Yesterday we had to rush Sophie to the ER, it had been almost a whole year since a hospitalization was a possibility. Hospital stays for her urged against because of her weak immune system especially for this time of the year. Sophie has been battling a sinus infection for about two months now and after three courses of antibiotics we decided to just give her body a chance to try to fight it off while we monitored her progress but it has only become worse.
Yesterday around 3am we awoke to Sophie gasping for air as the phlegm was beginning to block her airway, she had the onset of fever and severe cough. We got up cleared her airway and gave her a treatment than she began to vomit, her tummy was pretty empty so it was more phlegm and the watery substance from her tummy. She calmed after a little while and we attempted to fall back to sleep but not shortly after she began to vomit and was barely able to stop. She was now burning hot, we left her only in her diaper and took her temp which registered at 104.2. I did not hesitate and decided the hospital was our only choice, it was Sunday and I could not wait until Monday with her in this condition.
We were already exhausted from the months of lack of sleep that have been plaguing us so I drove and daddy sat in the back with her holding a bucket to her face almost the entire 30 min drive to the hospital. They brought her back quickly and began an IV. Because of the vomiting I could not give her anything for the fever. She was miserable and so weak, it’s the most heartbreaking thing to see a child deteriorate so quickly. They gave her Zofran and thankfully after almost thirty minutes her vomiting finally subsided and they were able to give her motrin. They ran a ton of blood work and did a x-ray, the diagnosis was sinus infection (which I knew) and positive for RSV. Respiratory syncytial virus is very familiar to us, Sophie had chronic RSV in the first two years of life which included a monthly vaccination to help keep it at bay. It’s extremely dangerous in babies and for her it can be too with her compromised immune system and asthma.
The doctor finally came in to see us after all the tests results had been returned. I immediately explained that Sophie could not stay in the hospital and after discussing her history a bit more she agreed. I told her she needed a dose of rocephin and that I would follow-up with her doctor the following day. And so it was done as I requested, the doctor was great! She lives in West Virginia but helps out in this hospital every month, it really relieves so much stress when you have medical professionals that are not intimidated by a parents knowledge of their chid’s medical complications or the best way to treat them.
While at the hospital I texted my daughter to go home as soon as she woke up because she had stayed at a sleepover, she did and tried to call me but I had no cell signal. When I returned her call she was crying and was very upset, she was so afraid for her sister. She said “mom, but she was perfectly fine last night” and she was right she was perfectly fine the night before but this is how life is for us. I assured her she would be ok but she knows if we make a trip to the hospital it’s always our last resort.

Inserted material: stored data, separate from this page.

import Summits.HodgeConjecture.HodgeConjecture.Theorems.F0P3HolFormArchIsotypy
import Summits.HodgeConjecture.HodgeConjecture.Theorems.F0P3HolFormKType
import Literature.NumberTheory.Automorphic.HeckeEigenvectorProjection
import HarnessLib

/-!
# Crux `H413` — F1b road (HILBERT ROUTE), brick HB2 = (H1): a closed `P|_G`-invariant subspace whose Harish-Chandra core is DENSE and
# IRREDUCIBLE is TOPOLOGICALLY IRREDUCIBLE; the closure `C_Φ` of a holomorphic cotangent form in `P|_{U(2,1)}` is topologically irreducible

Floor-0 programme P3 «U3-mult», seat F0P3-p04 (g4); crux item stmt-HodgeConjecture-24833 (`HCCMUnconditional.H413`), line of record
`Cruxes/H413/Lines/F0_U3LettersRung1.lean` ed. 2.5 (open stub `stub_F1b_cm : StubF1bCM`[v5]); road memo `F0/P3/F0P3-p04/ROAD-F1b-Hilbert.F0P3p04g4.md`
step (H1) (planner ruling 2026-08-31T03:23:27Z).  The hypothesis `hW : W.toContRep.IsTopIrreducible` of HB1 ★∕pending `F0P3IsotypicOfCommutingFactor`
(§3 `archRepCM_isotypicComponent_eq_top`) and the `N = C_Φ` input of the GNS step (★ Dixmier 13.1.4 `areUnitarilyEquivalent_of_inner_map_eq`) for the
hol-form closure `W_Φ`.  HC_CM is proved only modulo the printed citations until rung 0 closes.

* §1 GENERIC (D4 level: a discrete automorphic `P`, a real factor `(G, ιG)`, a closed `P|_G`-invariant `W` with Harish-Chandra core
  `core W = W ⊓ P.archModule G ιG`, ★ B5b `F0P3ArchIsotypyOfIrreducibleCore`): **`isTopIrreducible_of_core`** — if the core is DENSE in `W` and
  IRREDUCIBLE (every `(𝔤, K)`-submodule of `P.archModule` inside it is `⊥` or the core; ★ B1's submodule currency), then `W.toContRep` is
  topologically irreducible.  Proof: for a closed invariant `W′ ≤ W` the orthogonal projection `p_{W′}` commutes with `P|_G` (★ B2
  `starProjection_archRep`), so it induces a `(𝔤, K)`-endomorphism of `P.archModule` (★ `Intertwiner.harishChandraMap`, `archRepK_map`, `archRepLie_map`)
  mapping the core into `W′ ⊓ P.archModule ≤ core`; its image is a `(𝔤, K)`-submodule inside the core, hence `⊥` (then `core ⟂ W′`, so `W ⟂ W′` by
  density and `W′ = ⊥`) or the core (then `core ≤ W′`, so `W ≤ W′` by density).  No admissibility, no analytic vectors.
* §2 AT THE CM PIN for a HOLOMORPHIC COTANGENT FORM `Φ` with classes in `P` (`L` CM, `[L⁺:ℚ] ≥ 2`, `H` of signature `(2,1)` at `ι` and definite
  elsewhere): **`isTopIrreducible_holClosure`** — the closed `U(2,1)`-invariant `W_Φ ≤ P.archRepCM ι T hT` (★ B5c `exists_closedSubrep_hol`: the classes
  of `P` lying in the `L²`-closure `C_Φ` of the `𝔤`-span of `Φ`) is topologically irreducible: its core is `gen` of the null core `span {[Φ₀], [Φ₁]}`
  (`core_holClosure_eq_gen`, from ★ B5c `mem_gen_of_coe_mem_holClosure` and ★ B4b `coe_mem_l2OfForms_of_mem_gen`), `gen` is dense in `W_Φ` (★ B4b
  `l2OfForms_eq_map_gen`) and irreducible (★ B1 `eq_bot_or_eq_gen_of_isGKSubmodule` with the cotangent `K`-type ★ p03 `F0P3HolFormKType.hEirr_cm`).
  Corollaries `exists_isTopIrreducible_closedSubrep_hol` and `exists_isTopIrreducible_closedSubrep_of_isHolCotangentAt` (∃-packaged for consumers).

Sources: Harish-Chandra, *Representations of a semisimple Lie group on a Banach space I*, Trans. AMS 75 (1953), §9 and Thm. 5 («the closure of an
irreducible invariant subspace of well-behaved vectors is topologically irreducible») [HarishChandra1953]; A. Borel, N. Wallach (2000), 0 §2.4–2.5,
II §4.1 [BorelWallach2000]; J. Dixmier, *C\*-algebras* (1977), §13.1.2–13.1.5 [Dixmier1977]; N. R. Wallach, *Real Reductive Groups I* (1988), §1.6, §3.3
[WallachRRG1].

No definition, no sorry, no named fact; `--supports stmt-HodgeConjecture-24833 --as helper`.
-/

set_option autoImplicit false
-- the mandated namespace repeats `HodgeConjecture.HodgeConjecture`, as in every `Theorems/*.lean` of this sub-problem
set_option linter.dupNamespace false

-- Mathlib idiom (Mathlib/Algebra/Lie/OfAssociative.lean; as in ★ `F0P3HolFormArchIsotypy`): the commutator bracket on `Module.End ℂ V`, needed to mention
-- `pOp` and `(uFormGroup α β).lie →ₗ⁅ℝ⁆ Module.End ℂ V`.
attribute [local instance 100] LieRing.ofAssociativeRing

noncomputable section

open scoped Matrix MatrixGroups Topology InnerProductSpace ENNReal ComplexConjugate ComplexOrder
open MeasureTheory NumberField Filter

universe u

namespace Summit.HodgeConjecture.HodgeConjecture.Cruxes.H413.F0P3HolClosureIrreducible

open Literature.NumberTheory.Automorphic Literature.NumberTheory.Automorphic.UnitaryGroup
open Literature.NumberTheory.Automorphic.UnitaryGroup.CotangentForms
open Literature.RepresentationTheory.KonnoKonno2007 Literature.RepresentationTheory.KonnoKonno2007.RealDualPair
open Literature.RepresentationTheory.BorelWallach2000
open Literature.Geometry.ComplexHyperbolic.BallModel (U21 J)
open Literature.AlgebraicGeometry.ShimuraVarieties.BallForms (u21Group liePMat)
open Summit.HodgeConjecture.HodgeConjecture.Cruxes.H413.F0P3CotangentFormL2Span
open Summit.HodgeConjecture.HodgeConjecture.Cruxes.H413.F0P3CotangentFormValueMap
open Summit.HodgeConjecture.HodgeConjecture.Cruxes.H413.F0P3ValueMapOfFrameVectors (exists_valueMap valueMap_apply_upqUnit)
open Summit.HodgeConjecture.HodgeConjecture.Cruxes.H413.F0P3HolProjectionReduction (compactSpace_automorphicQuotient_cm)
open Summit.HodgeConjecture.HodgeConjecture.Cruxes.H413.F0P3bPPartOperators
open Summit.HodgeConjecture.HodgeConjecture.Cruxes.H413.F0P3bPNullGeneration
open Summit.HodgeConjecture.HodgeConjecture.Cruxes.H413.F0P3GenIrreducibleOfUnitary
open Summit.HodgeConjecture.HodgeConjecture.Cruxes.H413.F0P3GenClosureKFinite
open Summit.HodgeConjecture.HodgeConjecture.Cruxes.H413.F0P3HolFormGenClasses
open Summit.HodgeConjecture.HodgeConjecture.Cruxes.H413.F0P3HolFormClosedSubrep
open Summit.HodgeConjecture.HodgeConjecture.Cruxes.H413.F0P3ArchIsotypyOfIrreducibleCore
open Summit.HodgeConjecture.HodgeConjecture.Cruxes.H413.F0P3HolFormArchIsotypy

/-! ## §1 Generic: dense irreducible Harish-Chandra core ⇒ topologically irreducible -/

section Core

variable {K : Type} [Field K] [NumberField K] {𝒢 : AdelicGroupData.{u} K}
  {μ : Measure 𝒢.automorphicQuotient} [𝒢.IsAutomorphicMeasure μ]
  {A : Type*} [NormedCommRing A] [NormedAlgebra ℝ A] [NormedAlgebra ℚ A] [CompleteSpace A]
  [StarRing A] {N : Type*} [Fintype N] [DecidableEq N]
  (P : DiscreteAutomorphicRep 𝒢 μ) (G : RealMatrixGroup A N) (ιG : G.carrier →* 𝒢.Adelic) [FiniteDimensional ℝ A] (hι : Continuous ιG)

/-- **Dense irreducible core ⇒ topologically irreducible.**  Let `W` be a closed `P|_G`-invariant subspace of `P` whose Harish-Chandra core
`core W = {w ∈ P.archModule G ιG | w ∈ W}` is non-zero, DENSE in `W`, and IRREDUCIBLE in the sense that every `(𝔤, K)`-submodule of `P.archModule G ιG`
contained in it is `⊥` or the core.  Then `W.toContRep` is topologically irreducible: for a closed invariant `W′ ≤ W`, the orthogonal projection `p_{W′}`
is a `(𝔤, K)`-endomorphism of `P.archModule` (★ B2) carrying the core into itself; its image is `⊥` (`core ⟂ W′` ⇒ `W ⟂ W′` ⇒ `W′ = 0`) or the core
(`core ≤ W′` ⇒ `W ≤ W′`). [cite: HarishChandra1953, §9 and Thm. 5] [cite: BorelWallach2000, 0 §2.4–2.5] [cite: Dixmier1977, §13.1.2–13.1.5] -/
theorem isTopIrreducible_of_core (W : ContRepresentation.ClosedSubrep (P.archRep G ιG))
    (hne : W.toSubmodule.comap (P.archModule G ιG).subtype ≠ ⊥)
    (hdense : W.toSubmodule ≤ ((W.toSubmodule.comap (P.archModule G ιG).subtype).map (P.archModule G ιG).subtype).topologicalClosure)
    (hirr : ∀ U : Submodule ℂ (P.archModule G ιG), IsGKSubmodule (P.archRepK G ιG) (P.archRepLie G ιG hι) U →
      U ≤ W.toSubmodule.comap (P.archModule G ιG).subtype →
        U = ⊥ ∨ U = W.toSubmodule.comap (P.archModule G ιG).subtype) :
    W.toContRep.IsTopIrreducible := by
  set C : Submodule ℂ (P.archModule G ιG) := W.toSubmodule.comap (P.archModule G ιG).subtype with hC
  rw [ContRepresentation.ClosedSubrep.isTopIrreducible_toContRep_iff]
  refine ⟨fun hbot => ?_, fun W' hW'le => ?_⟩
  · -- `W ≠ ⊥`: the core is non-zero
    obtain ⟨c, hc, hc0⟩ := (Submodule.ne_bot_iff _).1 hne
    have hcW : ((c : P.space.toSubmodule)) ∈ W := hc
    rw [hbot, ContRepresentation.ClosedSubrep.mem_bot] at hcW
    exact hc0 (Subtype.ext hcW)
  -- the orthogonal projection onto `W′`, a `(𝔤, K)`-endomorphism of the archimedean module
  have hT : ∀ (g : G.carrier) (v : P.space.toSubmodule),
      W'.toSubmodule.starProjection (P.archRep G ιG g v) = P.archRep G ιG g (W'.toSubmodule.starProjection v) :=
    P.starProjection_archRep G ιG W'
  let φ : P.archModule G ιG →ₗ[ℂ] P.archModule G ιG := Intertwiner.harishChandraMap G hT
  have hφ : ∀ v : P.archModule G ιG, ((φ v : P.archModule G ιG) : P.space.toSubmodule) = W'.toSubmodule.starProjection (v : P.space.toSubmodule) :=
    fun v => Intertwiner.coe_harishChandraMap_apply G hT v
  -- its image of the core: inside the core, a `(𝔤, K)`-submodule
  let U : Submodule ℂ (P.archModule G ιG) := C.map φ
  have hUle : U ≤ C := by
    rintro _ ⟨c, hc, rfl⟩
    change ((φ c : P.archModule G ιG) : P.space.toSubmodule) ∈ W
    rw [hφ]
    exact hW'le (W'.toSubmodule.starProjection_apply_mem _)
  have hUGK : IsGKSubmodule (P.archRepK G ιG) (P.archRepLie G ιG hι) U := by
    refine ⟨fun k u hu => ?_, fun X u hu => ?_⟩
    · obtain ⟨c, hc, rfl⟩ := hu
      refine ⟨P.archRepK G ιG k c, core_le_comap_archRepK P G ιG W k hc, ?_⟩
      exact (P.archRepK_map G ιG hT k c)
    · obtain ⟨c, hc, rfl⟩ := hu
      refine ⟨P.archRepLie G ιG hι X c, core_le_comap_archRepLie P G ιG W hι X hc, ?_⟩
      exact (P.archRepLie_map G ιG hT hι X c)
  rcases hirr U hUGK hUle with hU | hU
  · -- `p_{W′}` kills the core: `core ⟂ W′`, hence `W ⟂ W′`, hence `W′ = 0`
    left
    have hCorth : C.map (P.archModule G ιG).subtype ≤ W'.toSubmoduleᗮ := by
      rintro _ ⟨c, hc, rfl⟩
      have h0 : φ c = 0 := by
        have : φ c ∈ U := ⟨c, hc, rfl⟩
        rwa [hU, Submodule.mem_bot] at this
      have h0' : W'.toSubmodule.starProjection (c : P.space.toSubmodule) = 0 := by
        rw [← hφ, h0]; rfl
      exact (Submodule.starProjection_apply_eq_zero_iff (K := W'.toSubmodule)).mp h0'
    have hWorth : W.toSubmodule ≤ W'.toSubmoduleᗮ :=
      hdense.trans ((Submodule.topologicalClosure_minimal _ hCorth (Submodule.isClosed_orthogonal _)))
    refine ContRepresentation.ClosedSubrep.ext fun v => ⟨fun hv => ?_, fun hv => ?_⟩
    · have h1 : v ∈ W'.toSubmodule ⊓ W'.toSubmoduleᗮ := ⟨hv, hWorth (hW'le hv)⟩
      rw [Submodule.inf_orthogonal_eq_bot, Submodule.mem_bot] at h1
      rw [h1]
      exact (⊥ : ContRepresentation.ClosedSubrep (P.archRep G ιG)).toSubmodule.zero_mem
    · rw [ContRepresentation.ClosedSubrep.mem_bot] at hv
      rw [hv]
      exact W'.toSubmodule.zero_mem
  · -- `p_{W′}` is onto the core: `core ≤ W′`, hence `W ≤ W′`
    right
    have hCle : C.map (P.archModule G ιG).subtype ≤ W'.toSubmodule := by
      rintro _ ⟨c, hc, rfl⟩
      have : c ∈ U := by rw [hU]; exact hc
      obtain ⟨c', -, hc'⟩ := this
      rw [← hc', Submodule.coe_subtype, hφ]
      exact W'.toSubmodule.starProjection_apply_mem _
    have hWle : W.toSubmodule ≤ W'.toSubmodule :=
      hdense.trans (Submodule.topologicalClosure_minimal _ hCle W'.isClosed)
    exact le_antisymm hW'le fun v hv => hWle hv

By the time we arrived home Sophie was felling better and was able to drink something. Sophie than pooped all over herself and an entire room just as an added bonus for us as if scaring the crap out of us was not enough. After a both she slept for several hours which she desperately needed. When she woke I was able to give her a yogurt with some vitamins and water. She got her nebulizer treatments and some motrin to help her sleep comfortably and went back to sleep. Now to follow-up and devise a plan of treatment which I am sure will include a few more injections of antibiotics and possibly some steroids for her lungs. She is weak but better.
I want to thank my Facebook friends for always offering so much prayer and support in these difficult times, it helps more than you can imagine and I appreciate it more than words can say!
This is just a part of my journey as a mother of a child with medical complexities. We must appreciate each day we have with our loved ones because we don’t know how long we will have them in our lives. I have learned the hard way that life happens and everything can change in the blink of an eye so treasure it.